So I’ve been at this a couple of years now and have been deep enough into the details of algo trading that I’m questioning some of the logic that I took for granted when I first began. I’m sure each person has their own view on my challenges below and I’m really interested in the logic behind the thinking. Feel free to share your thoughts on why you use what you do and how has it helped you with your strategy identification.

 

1. I completely agree with robustness testing for: variable slippage, variable spread, randomizing the starting bar, randomizing the historical data (probability 20, max change of ATR 5-10%), randomize min distance from price, randomize trade order (Exact and Resampling), and randomly skip trades. All of these make total sense to me within certain ranges and seem to be enough to keep me from over optimizing and curve fitting.

 

Here are the ones that don’t make sense to me. If you have sound logic for why you think otherwise, please share it with me and help me see where I may be wrong.

 

1. Test against other currency pairs – Why would we expect a strategy that was built on one pair to be effective on another, even if they are “highly” correlated for periods of time? Every currency pair (especially the majors) have their own “personality” due to the Central Banks and other key players that control them. If there is an independent Central Bank behind it, then it makes no sense to expect a “related” currency to perform the same way (ie EURUSD, GBPUSD). They are managed independently of each other. So when SQ builds a strategy that is effective on one pair, in my view, I should only expect it to be valid only for that pair and for no other.

 

2. Test against other time frames – When SQ builds a strategy that meets our requirements (PF, DD, Net Profit, etc.) on one time frame, why would we expect it to perform even remotely close on another shorter or longer timeframe – especially if indicators are involved? The indicator values are driven by the parameters and number of bars, etc. If the same indicator is placed on a chart that is half, 1/4, or 4x another, the values it outputs are, in many cases, completely different. Thus, the rules for entering/exiting a trade based on the value of those indicators is no longer applicable in the different timeframe. So why in the world would we expect the strategy to be even close in performance to the original timeframe?

 

3. Randomize strategy parameters – As with #2 above, with indicator driven strategies, the strategy parameters are what drive the calculations. So adjusting them higher/lower will certainly influence the output values and thus the rules of the entry/exit.
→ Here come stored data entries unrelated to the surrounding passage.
import Literature.Analysis.FunctionSpaces.BesselJWeberSchafheitlin
import Literature.Analysis.FunctionSpaces.LiebWuIntegrals
import HarnessLib

/-!
# Discharged fact: the Lieb–Wu charge gap vanishes at `U = 0`

`Literature.Analysis.FunctionSpaces.LiebWuIntegrals` records as a named fact
(`Literature.Hubbard.liebWuChargeGap_zero : Prop`) that the closed form of the Lieb–Wu charge gap of the
half-filled Hubbard chain,
`Δ(U) = μ₊ - μ₋ = U - 4 + 8 ∫₀^∞ J₁(ω) / (ω (1 + e^{ωU/2})) dω`
(Lieb–Wu, PRL 20 (1968) 1445, eq. (22)), vanishes at `U = 0`. This file proves it
(`Literature.Analysis.FunctionSpaces.liebWuChargeGap_zero_holds`).

Lieb–Wu (*The one-dimensional Hubbard model: a reminiscence*, Physica A 321 (2003) 1–27 =
arXiv:cond-mat/0207529, §7 "Absence of a Mott transition") print `μ₊ + μ₋ = U`,
`μ₋(U) = 2 - 4 ∫₀^∞ J₁(ω) / (ω [1 + exp(ωU/2)]) dω` and
`μ₋(0) = 2 - 2 ∫₀^∞ J₁(ω)/ω dω = 0`, referring to Gradshteyn–Ryzhik for the last integral; the
original announcement is Lieb–Wu, PRL 20 (1968) 1445, discussion after eq. (22). Since
`Δ = μ₊ - μ₋ = U - 2 μ₋(U)`, the vendored `Δ(U)` is exactly `U - 2 μ₋(U)` and the fact is the
statement `μ₋(0) = 0` of the source.

## Proof

At `U = 0` the integrand of `Δ` is `J₁(ω) / (ω (1 + e⁰)) = (1/2) · J₁(ω)/ω`, and
`∫₀^∞ J₁(ω)/ω dω = 1` is the Weber–Schafheitlin-type integral proved (via Fourier inversion for
the semicircle law) as `Literature.Analysis.FunctionSpaces.integral_Ioi_besselJ_one_div` in
`Literature.Analysis.FunctionSpaces.BesselJWeberSchafheitlin` (DLMF 10.22.43 at
`(μ, ν) = (-1, 1)`). Hence `Δ(0) = 0 - 4 + 8 · (1/2) · 1 = 0`.

## References

* E. H. Lieb, F. Y. Wu, *Absence of Mott transition in an exact solution of the short-range,
  one-band model in one dimension*, Phys. Rev. Lett. 20 (1968) 1445–1448, eq. (22) and the
  discussion after it.
* E. H. Lieb, F. Y. Wu, *The one-dimensional Hubbard model: a reminiscence*, Physica A 321 (2003)
  1–27, arXiv:cond-mat/0207529, §7 (displayed formulas for `μ₊ + μ₋`, `μ₋(U)` and `μ₋(0) = 0`).
* NIST DLMF 10.22.43.
-/

open MeasureTheory Set

namespace Literature.Analysis.FunctionSpaces

section Hubbard

/-- **Discharge of `Literature.Analysis.FunctionSpaces.liebWuChargeGap_zero`**: at `U = 0` the Lieb–Wu charge gap
`Δ(U) = U - 4 + 8 ∫₀^∞ J₁(ω) / (ω (1 + e^{ωU/2})) dω` vanishes, because the integrand becomes
`(1/2) · J₁(ω)/ω` and `∫₀^∞ J₁(ω)/ω dω = 1` (`Literature.Analysis.FunctionSpaces.integral_Ioi_besselJ_one_div`), so
`Δ(0) = -4 + 8 · (1/2) · 1 = 0`. This is `μ₊ - μ₋ = U - 2 μ₋(U)` at `U = 0` together with
`μ₋(0) = 2 - 2 ∫₀^∞ J₁(ω)/ω dω = 0` (Lieb–Wu, Physica A 321 (2003) 1 = arXiv:cond-mat/0207529, §7
"Absence of a Mott transition", displayed formulas for `μ₊ + μ₋ = U`, `μ₋(U)` and `μ₋(0)`; Lieb–Wu,
PRL 20 (1968) 1445, discussion after eq. (22)).
[cite: LiebWuPRL1968, discussion after eq. (22); LiebWuPhysicaA2003, §7, formula for μ₋(0)] -/
theorem liebWuChargeGap_zero_holds : liebWuChargeGap_zero := by
  unfold liebWuChargeGap_zero
  rw [liebWuChargeGap_eq]
  have h : ∀ ω : ℝ,
      besselJ 1 ω / (ω * (1 + Real.exp (ω * 0 / 2))) = 1 / 2 * (besselJ 1 ω / ω) := by
    intro ω
    simp only [mul_zero, zero_div, Real.exp_zero]
    ring
  simp_rw [h, integral_const_mul, integral_Ioi_besselJ_one_div]
  norm_num

end Hubbard

end Literature.Analysis.FunctionSpaces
This test seems reasonable to me only if I lower the performance expectation of the strategy to be proportionate to the amount of change I’m introducing/allowing into the parameters. If my standard for PF is 1.5 and I introduce 20% change into the parameters, it makes no sense to me to expect the strategy to retain a PF of 1.5. The strategy was built to match certain conditions that are reflected in the value of the indicators. If those conditions change then I shouldn’t expect the rules to be met and thus the same level of performance.

 

I would welcome the views of other more experienced users of SQ on these topics. There certainly may be things that I’m not considering and where I need to be enlightened. Thoughts?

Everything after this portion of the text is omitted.